= Hyatt Howe Waggoner =

American professor of English (1913-1988)

Hyatt Howe Waggoner (November 19, 1913, Pleasant Valley, New York – October 13, 1988, Hanover, New Hampshire) was a professor of English. He is today best known for his work on Nathaniel Hawthorne, especially Hawthorne's Selected Tales and Sketches (1950), Hawthorne: A Critical Study (1956) and The Presence of Hawthorne (1979), and in 1978 played a pivotal role in the authentication of the novelist's "lost notebook". In the year of Waggoner's death, he was honoured with the House of Seven Gables Hawthorne Award. He did not, however, confine his output to one author: "I've moved around the field", he declared, "at the risk of being superficial." Among the other literary figures who incurred his attention were Ralph Waldo Emerson, Robert Frost, Walt Whitman and William Faulkner.

==Biography==
Waggoner was born in Pleasant Valley, New York, on November 19, 1913. In his youth he attended a single-room school in upstate New York, and later Middlebury College, where out of the science-religion conflict he found fully his Christian faith, writing to his Presbyterian pastor that he could not go on as merely a "nominal Christian".
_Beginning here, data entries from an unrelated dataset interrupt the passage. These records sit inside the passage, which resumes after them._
import Literature.AlgebraicGeometry.AbelianSchemes.IsLambdaOfAtBezout
import Literature.AlgebraicGeometry.AbelianSchemes.IsLambdaOfAtWitnessCongruence
import Literature.AlgebraicGeometry.AbelianSchemes.PolarizationKernelSubsetKTheta
import Literature.AlgebraicGeometry.AbelianSchemes.PolarizationSymmetricWitness
import Literature.AlgebraicGeometry.AbelianSchemes.ExistsAmpleOfMultipliedIdentity
import Literature.AlgebraicGeometry.AbelianVarieties.AmplePicZeroTwist
import Literature.AlgebraicGeometry.AbelianVarieties.AbelianVarietyWeilDivisorBundleDictionary
import Literature.AlgebraicGeometry.AbelianVarieties.NeronSeveriHalfOfTwoTorsion
import Literature.AlgebraicGeometry.Motives.AlgPointsMapSurjectiveAlgClosed
import HarnessLib
/-- **`|G| = 2`: OR-ing a fresh coordinate into TWO members keeps (M⁺-3).** [this work] -/
theorem combPos_sahiE_three_unionCoord_two :
    CombPos (fun _ : ι => 3) (fun p => sahiE (bernoulliWeight p) 3
      ![ind (U 0 ∪ {ω : Set ι | e ∈ ω}), ind (U 1 ∪ {ω : Set ι | e ∈ ω}), ind (U 2)]) := by
  have hA := combPos_sahiE_three_U_off U e hUe h3
  have hB : CombPos (update (fun _ : ι => 2) e 0) (covFun (U 0 ∩ U 1) (U 2)) :=
    (combPos_covFun (U 0 ∩ U 1) (U 2) ((hU 0).inter (hU 1)) (hU 2)).of_ignores e (fun p s => covFun_UU_update U e hUe 0 1 2 p s)
  have hC : CombPos (update (fun _ : ι => 2) e 0)
      (fun p => ex (bernoulliWeight p) (fun ω => (1 - ind (U 0) ω) * (1 - ind (U 1) ω) * ind (U 2) ω)) := by
    have h := (combPos_ex (ι := ι) (h := fun ω => (1 - ind (U 0) ω) * (1 - ind (U 1) ω) * ind (U 2) ω) fun ω =>
      mul_nonneg (mul_nonneg (sub_nonneg.2 (ind_le_one' _ ω)) (sub_nonneg.2 (ind_le_one' _ ω))) (ind_nonneg _ ω)).of_ignores e
      (fun p s => ex_cellFun_update U e hUe (fun x y z => (1 - x) * (1 - y) * z) p s)
    exact h.mono fun x => by by_cases hx : x = e <;> simp [hx]
  have h1 := (combPos_coord_pow e 0 2).mul_of_le hA (deg_le_three e (by norm_num) le_rfl)
  have h2 := (combPos_coord_pow e 1 1).mul_of_le (hB.add hC) (deg_le_three e (by norm_num) (by norm_num))
  refine (h1.add h2).congr fun p => ?_
  rw [sahiE_three_unionCoord_two U e hUe p]; ring

/-- **`|G| = 3`: OR-ing a fresh coordinate into ALL THREE members keeps (M⁺-3).** [this work] -/
theorem combPos_sahiE_three_unionCoord_three :
    CombPos (fun _ : ι => 3) (fun p => sahiE (bernoulliWeight p) 3
      ![ind (U 0 ∪ {ω : Set ι | e ∈ ω}), ind (U 1 ∪ {ω : Set ι | e ∈ ω}), ind (U 2 ∪ {ω : Set ι | e ∈ ω})]) := by
  have hA := combPos_sahiE_three_U_off U e hUe h3
  -- the cells, as comb certificates of multidegree 1 off `e`
  have cell : ∀ F : ℝ → ℝ → ℝ → ℝ, (∀ x y z : ℝ, 0 ≤ x → x ≤ 1 → 0 ≤ y → y ≤ 1 → 0 ≤ z → z ≤ 1 → 0 ≤ F x y z) →
      CombPos (update (fun _ : ι => 1) e 0)
        (fun p => ex (bernoulliWeight p) (fun ω => F (ind (U 0) ω) (ind (U 1) ω) (ind (U 2) ω))) := fun F hF =>
    (combPos_ex (ι := ι) (h := fun ω => F (ind (U 0) ω) (ind (U 1) ω) (ind (U 2) ω)) fun ω =>
      hF _ _ _ (ind_nonneg _ ω) (ind_le_one' _ ω) (ind_nonneg _ ω) (ind_le_one' _ ω) (ind_nonneg _ ω)
        (ind_le_one' _ ω)).of_ignores e (fun p s => ex_cellFun_update U e hUe F p s)
  have hq0 := cell (fun x y z => (1 - x) * (1 - y) * (1 - z)) (fun x y z hx hx' hy hy' hz hz' =>
    mul_nonneg (mul_nonneg (sub_nonneg.2 hx') (sub_nonneg.2 hy')) (sub_nonneg.2 hz'))
  have hqa := cell (fun x y z => (1 - y) * (1 - z) * x) (fun x y z hx hx' hy hy' hz hz' =>
    mul_nonneg (mul_nonneg (sub_nonneg.2 hy') (sub_nonneg.2 hz')) hx)
  have hqb := cell (fun x y z => (1 - x) * (1 - z) * y) (fun x y z hx hx' hy hy' hz hz' =>
    mul_nonneg (mul_nonneg (sub_nonneg.2 hx') (sub_nonneg.2 hz')) hy)
  have hqc := cell (fun x y z => (1 - x) * (1 - y) * z) (fun x y z hx hx' hy hy' hz hz' =>
    mul_nonneg (mul_nonneg (sub_nonneg.2 hx') (sub_nonneg.2 hy')) hz)
  have hqab := cell (fun x y z => x * y * (1 - z)) (fun x y z hx hx' hy hy' hz hz' => mul_nonneg (mul_nonneg hx hy) (sub_nonneg.2 hz'))
  have hqac := cell (fun x y z => x * z * (1 - y)) (fun x y z hx hx' hy hy' hz hz' => mul_nonneg (mul_nonneg hx hz) (sub_nonneg.2 hy'))
  have hqbc := cell (fun x y z => y * z * (1 - x)) (fun x y z hx hx' hy hy' hz hz' => mul_nonneg (mul_nonneg hy hz) (sub_nonneg.2 hx'))
  have hX : CombPos (update (fun _ : ι => 2) e 0)
      (fun p => covFun (U 1 ∩ U 2) (U 0) p + covFun (U 0 ∩ U 2) (U 1) p + covFun (U 0 ∩ U 1) (U 2) p) :=
    ((((combPos_covFun _ _ ((hU 1).inter (hU 2)) (hU 0)).of_ignores e (fun p s => covFun_UU_update U e hUe 1 2 0 p s)).add
      ((combPos_covFun _ _ ((hU 0).inter (hU 2)) (hU 1)).of_ignores e (fun p s => covFun_UU_update U e hUe 0 2 1 p s))).add
      ((combPos_covFun _ _ ((hU 0).inter (hU 1)) (hU 2)).of_ignores e (fun p s => covFun_UU_update U e hUe 0 1 2 p s)))
  have d11 : update (fun _ : ι => 1) e 0 + update (fun _ : ι => 1) e 0 = update (fun _ : ι => 2) e 0 := by
    funext x; by_cases hx : x = e
    · subst hx; simp
    · simp [hx]
  have d12 : update (fun _ : ι => 1) e 0 ≤ update (fun _ : ι => 2) e 0 := fun x => by
    by_cases hx : x = e
    · subst hx; simp
    · simp [hx]
  -- the big bracket, multidegree 2 off e
  have hbr : CombPos (update (fun _ : ι => 2) e 0) (fun p =>
      (covFun (U 1 ∩ U 2) (U 0) p + covFun (U 0 ∩ U 2) (U 1) p + covFun (U 0 ∩ U 1) (U 2) p)
      + 2 * (ex (bernoulliWeight p) (fun ω => (1 - ind (U 1) ω) * (1 - ind (U 2) ω) * ind (U 0) ω)
            + ex (bernoulliWeight p) (fun ω => (1 - ind (U 0) ω) * (1 - ind (U 2) ω) * ind (U 1) ω)
            + ex (bernoulliWeight p) (fun ω => (1 - ind (U 0) ω) * (1 - ind (U 1) ω) * ind (U 2) ω))
      + ex (bernoulliWeight p) (fun ω => (1 - ind (U 0) ω) * (1 - ind (U 1) ω) * (1 - ind (U 2) ω))
      + 3 * ex (bernoulliWeight p) (fun ω => (1 - ind (U 0) ω) * (1 - ind (U 1) ω) * (1 - ind (U 2) ω)) ^ 2
      + 2 * (ex (bernoulliWeight p) (fun ω => (1 - ind (U 1) ω) * (1 - ind (U 2) ω) * ind (U 0) ω)
              * ex (bernoulliWeight p) (fun ω => (1 - ind (U 0) ω) * (1 - ind (U 2) ω) * ind (U 1) ω)
            + ex (bernoulliWeight p) (fun ω => (1 - ind (U 1) ω) * (1 - ind (U 2) ω) * ind (U 0) ω)
              * ex (bernoulliWeight p) (fun ω => (1 - ind (U 0) ω) * (1 - ind (U 1) ω) * ind (U 2) ω)
            + ex (bernoulliWeight p) (fun ω => (1 - ind (U 0) ω) * (1 - ind (U 2) ω) * ind (U 1) ω)
              * ex (bernoulliWeight p) (fun ω => (1 - ind (U 0) ω) * (1 - ind (U 1) ω) * ind (U 2) ω))
      + 3 * (ex (bernoulliWeight p) (fun ω => (1 - ind (U 0) ω) * (1 - ind (U 1) ω) * (1 - ind (U 2) ω))
              * (ex (bernoulliWeight p) (fun ω => (1 - ind (U 1) ω) * (1 - ind (U 2) ω) * ind (U 0) ω)
                + ex (bernoulliWeight p) (fun ω => (1 - ind (U 0) ω) * (1 - ind (U 2) ω) * ind (U 1) ω)
                + ex (bernoulliWeight p) (fun ω => (1 - ind (U 0) ω) * (1 - ind (U 1) ω) * ind (U 2) ω)))
      + (ex (bernoulliWeight p) (fun ω => (1 - ind (U 1) ω) * (1 - ind (U 2) ω) * ind (U 0) ω)
            * ex (bernoulliWeight p) (fun ω => ind (U 1) ω * ind (U 2) ω * (1 - ind (U 0) ω))
          + ex (bernoulliWeight p) (fun ω => (1 - ind (U 0) ω) * (1 - ind (U 2) ω) * ind (U 1) ω)
            * ex (bernoulliWeight p) (fun ω => ind (U 0) ω * ind (U 2) ω * (1 - ind (U 1) ω))
          + ex (bernoulliWeight p) (fun ω => (1 - ind (U 0) ω) * (1 - ind (U 1) ω) * ind (U 2) ω)
            * ex (bernoulliWeight p) (fun ω => ind (U 0) ω * ind (U 1) ω * (1 - ind (U 2) ω)))
      + ex (bernoulliWeight p) (fun ω => (1 - ind (U 0) ω) * (1 - ind (U 1) ω) * (1 - ind (U 2) ω))
          * (ex (bernoulliWeight p) (fun ω => ind (U 0) ω * ind (U 1) ω * (1 - ind (U 2) ω))
            + ex (bernoulliWeight p) (fun ω => ind (U 0) ω * ind (U 2) ω * (1 - ind (U 1) ω))
            + ex (bernoulliWeight p) (fun ω => ind (U 1) ω * ind (U 2) ω * (1 - ind (U 0) ω)))) := by
    have s1 := (hqa.add hqb).add hqc
    have s2 := (hqab.add hqac).add hqbc
    refine ((((((hX.add ((s1.mono d12).smul (by norm_num : (0:ℝ) ≤ 2))).add (hq0.mono d12)).add
      (((hq0.mul_of_eq hq0 d11).congr fun p => by ring).smul (by norm_num : (0:ℝ) ≤ 3))).add
      ((((hqa.mul_of_eq hqb d11).add (hqa.mul_of_eq hqc d11)).add (hqb.mul_of_eq hqc d11)).smul (by norm_num : (0:ℝ) ≤ 2))).add
      ((hq0.mul_of_eq s1 d11).smul (by norm_num : (0:ℝ) ≤ 3))).add
      (((hqa.mul_of_eq hqbc d11).add (hqb.mul_of_eq hqac d11)).add (hqc.mul_of_eq hqab d11))).add (hq0.mul_of_eq s2 d11)
  have hB2 : CombPos (update (fun _ : ι => 2) e 0) (fun p =>
      ex (bernoulliWeight p) (fun ω => (1 - ind (U 0) ω) * (1 - ind (U 1) ω) * (1 - ind (U 2) ω))
      + (ex (bernoulliWeight p) (fun ω => (1 - ind (U 1) ω) * (1 - ind (U 2) ω) * ind (U 0) ω)
          + ex (bernoulliWeight p) (fun ω => (1 - ind (U 0) ω) * (1 - ind (U 2) ω) * ind (U 1) ω)
          + ex (bernoulliWeight p) (fun ω => (1 - ind (U 0) ω) * (1 - ind (U 1) ω) * ind (U 2) ω))) :=
    (hq0.add ((hqa.add hqb).add hqc)).mono d12
  have h1 := (combPos_coord_pow e 0 3).mul_of_le hA (deg_le_three e (by norm_num) le_rfl)
  have h2 := ((combPos_coord_pow e 1 2).mul_of_le hbr (deg_le_three e (by norm_num) (by norm_num))).smul
    (by norm_num : (0:ℝ) ≤ 1 / 2)
  have h3' := (combPos_coord_pow e 2 1).mul_of_le hB2 (deg_le_three e (by norm_num) (by norm_num))
  refine ((h1.add h2).add h3').congr fun p => ?_
  rw [sahiE_three_unionCoord_three U e hUe p]; ring

end Comb


/-! ### Any sub-collection; disjunctive padding by an OR-system; OR-triples without a certificate -/

section AnySub

variable (U : Fin 3 → Set (Set ι)) (hU : ∀ j, IsUpperSet (U j)) (e : ι)
  (hUe : ∀ (j : Fin 3) (b : Bool), secAt e b (U j) = U j)
  (h3 : CombPos (fun _ : ι => 3) (fun p => sahiE (bernoulliWeight p) 3 (fun j => ind (U j))))

/-- Slot permutations keep comb positivity of `E_3` (`E_n` is symmetric, `sahiE_comp_perm`). [folklore] -/
theorem combPos_three_perm {c : ι → ℕ} {f : Fin 3 → Set ι → ℝ} (σ : Equiv.Perm (Fin 3))
    (h : CombPos c (fun p => sahiE (bernoulliWeight p) 3 f)) :
    CombPos c (fun p => sahiE (bernoulliWeight p) 3 (fun j => f (σ j))) :=
  h.congr fun p => sahiE_comp_perm (bernoulliWeight p) 3 σ f
import Literature.MathematicalPhysics.QuantumFieldTheory.Balaban1983to89.B8Prop6CubeMemberNormsAt
import Literature.MathematicalPhysics.QuantumFieldTheory.Balaban1983to89.B8Prop3KLevelBdry

/-!
# `Balaban1983to89.B8Prop6CubeMemberNormsBdry` — [Balaban1985RegularSpaces] PROPOSITION 3 (p. 87) AT THE CONCRETE CUBE MEMBER OF (1.131),
# BACKGROUND `1`: the norm members of (1.136), the Prop.-3-frame b9 socket IN THE REPAIRED CURRENCY (exterior-collar term, located repair R-d)

statement-level skeleton of published theorems with citation tags; proofs where landed; nothing here is a claim about the
Yang–Mills mass gap

PDF held: `paper:balaban1985-cmp99-regular-spaces-gauge-fixing` (journal page = PDF page + 74); pp. 83, 86–87, 98–99.

CITATION HEADER (lean-in-tree rule).  Cell `pub-ymgap` (YM Track A, HUMAN RULING D-0062), DAG node N05 = [B8], seat `pub-ymgap-dag-n05-e`
(R141 (C) fan-out, row s3b), generation g6 — the Proposition-3 half of the located repair R-d at the cube member (Theorem-4 half:
`B8Prop3GaugeFixedKLevelBdry` ∕ `B8Thm4SupportLocalBdry` ∕ `B8Thm4ConcreteBdry` ∕ `B8LeafModelZd3Bdry`).  WHY: the gradient ∕ `∂*∂` ∕ `Δ`
members of Proposition 6's (1.136) at the cube member were derived (`B8Prop6CubeMemberNormsAt`, this seat's g0) from the Prop.-3-frame b9
socket `SockB9P3` AT THE MEMBER — certified false there (this seat's g5, `B8JunctionH59Vacuity.not_sockB9P3_allLevels_cubeMember`; the same
corner datum refutes the top-level clause).  In Proposition 3's abstract frame the exterior collar is bounded only by (1.41)'s `α₂` and the
repair could not keep the constant; AT THE CUBE DATUM it can: on the collar the gauge transformation is trivial and `A = (1∕iη) log U₀″`
with `‖U₀″ − 1‖ ≤ 6dL²Mα₀` on every bond ((1.133)₀, (1.130)).  THIS FILE re-runs the g0 theorem on the repaired socket (inline), with the
support clause, absorbing the collar allowance in the slack of (1.60) ⇒ (1.62).  Kind «kernel-checked proof», theorems only, no `def`.

HONEST SCOPE.  (i) By-name re-run of the landed assembly (n05-b's (1.55)∕(1.56) engines, `B8Prop3KLevelBdry`'s bootstrap); the repaired
socket is a HYPOTHESIS ([4] Thm 3.3 for `G(1)`, `H(1)` on the finite cube family WITH exterior data) — weaker than the refuted `SockB9P3`,
NOT discharged.  (ii) The Hölder member of (1.36) is not concluded (its bootstrap `B8Prop3Holder` would need the same allowance; not needed by
`GaugedBoundB8`).  (iii) `B_∂`, `4B_∂ ≤ (dL − 1)B₀` are the tree's.  Count-neutral; N05 NOT discharged; one finite `𝕋⁴` programme at fixed `ε`,
Bałaban as printed; nothing continuum ∕ ℝ⁴ ∕ OS ∕ mass-gap ∕ Clay.  Unit `pub-ymgap-dag-n05-e` (g6), 2026-08-27.
-/

noncomputable section

open NormedSpace

namespace Literature.MathematicalPhysics.QuantumFieldTheory.Balaban1983to89.B8Prop6CubeMemberNormsBdry

open MatrixLog B7Prop1Explicit B7Prop2Explicit B7Prop1Local B7Eq92Concrete
open B7Prop2Explicit (C0 c2')
open B7Prop3Flat (c3)
open B7Prop4GeneralLevels (logCovIter linCovIter)
open B8Ineq132 (covDerivFwd InAk inAk_gaugeAct_iff BondTouches)
open B8Ineq133 (cutFixed)
open B8Lemma1NonAbelian (mulCfg)
open B8Eq115GaugeFixing (gaugeAct_mul gaugeAct_mem_of)
open B8Eq146AExpansion (iEta expCfg plaqCovDeriv)
open B8Eq143PlaqExpansion (pdiv)
open B8Eq184Proof (cfgExp)
open B8Eq140Level (SideTouches)
open B8Eq119TwistedAxial (InAx Restr129)
open B8Eq155JBound (Jcur wsup)
open B8ScaledSupNorm (bondNorm msup weight Bdd)
open B8Eq138LandauZd (IsLandau138W logCfg covLap)
open B8Eq131Cubes (tcube tLo tHi ctr)
open B8Eq131CubesAdmissible (cubeFam)
open B8CubeMemberZd (cubeLamS cubeLamB hbox_cubeLamB)
open B8Prop6CubeMember (thm4_hypotheses_one_cutFixed regime_of_printed_smallness norm_cutFixed_sub_one_le)
open B8Prop6OfThm4 (const_136)
open B8Prop3GaugeFixedKLevel (inAk_congr_of_sideTouches expCfg_iEta_eq_cfgExp)
open B8LeafModelZd3 (mlogCfg mlogCfg_spec mlogCfg_of_sideTouches mlogCfg_of_not prop3_windows)
open B9Eq340HolderZd (hquot AdmPair)
open B8Prop6CubeMemberNorms (c137_cubeMember ineq161_of_small)

-- `Site` alone could resolve to the torus sites of `Setup.lean`; re-export the `ℤ^d` sites of `B7Prop1Explicit`.
export B7Prop1Explicit (Site)

variable {d : ℕ}

variable {𝔸 : Type} [CStarAlgebra 𝔸] [Nontrivial 𝔸]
The year after his 1935 graduation from Middlebury, he received his master's degree from the University of Chicago, and in 1939 began teaching at the University of Omaha. He left Omaha in 1942 when he took his Ph.D. from Ohio State University. From 1942 to 1956, he was a professor at the University of Kansas City, whose English department he headed from 1952 to the end of his tenure, when he transferred to Brown University. John Shroeder, one of his students at Kansas, who later became a Brown English professor himself, recalled of Waggoner's lectures:

Hyatt had small classes. He taught in his office, sitting behind his desk. There were no pyrotechnics, but he was inspiring. He had new and startling ideas about literary matters [...]. He set people up well enough to continue for themselves. And he was what students are always hoping for in a professor. I always felt free to drop in on him and talk about literary matters for two hours. He was always available. He gave exams on the porch of his house and served beer. I make him sound sugary and sweet. He is really a cranky Yankee.

Waggoner went to a Unitarian Church in the 1940s but in the 1950s was Episcopalian. In 1943, he wrote a paper in the journal American Literature, exploring (without reference to its relevance in his own life) the effect of the incompatibility of science and theology on T. S. Eliot. A lover of nature, with a fondness for camping and hiking, he finally found a permanent home for his religious bent at a small federated church near his farmhouse in Rochester, Vermont. Here he wrote his books during summer holidays and sabbaticals, devoting all his time during the school year to his courses and students. His first authorial foray, The Heel of Elohim: Science and Values in Modern American Poetry, much along the same lines as the Eliot paper, was published in 1950, and William Faulkner: From Jefferson to the World followed in 1959, along with American Poets: From the Puritans to the Present (1968, a tome of 740 pages which emerged from one of his courses), Emerson as Poet (1974) and American Visionary Poetry (1982). He directed the American Civilization program all through the 1960s and retired from teaching in 1979.

==Bibliography==
- Waggoner, Hyatt Howe. "T. S. Eliot and the Hollow Men." American Literature, 1943: 101–126.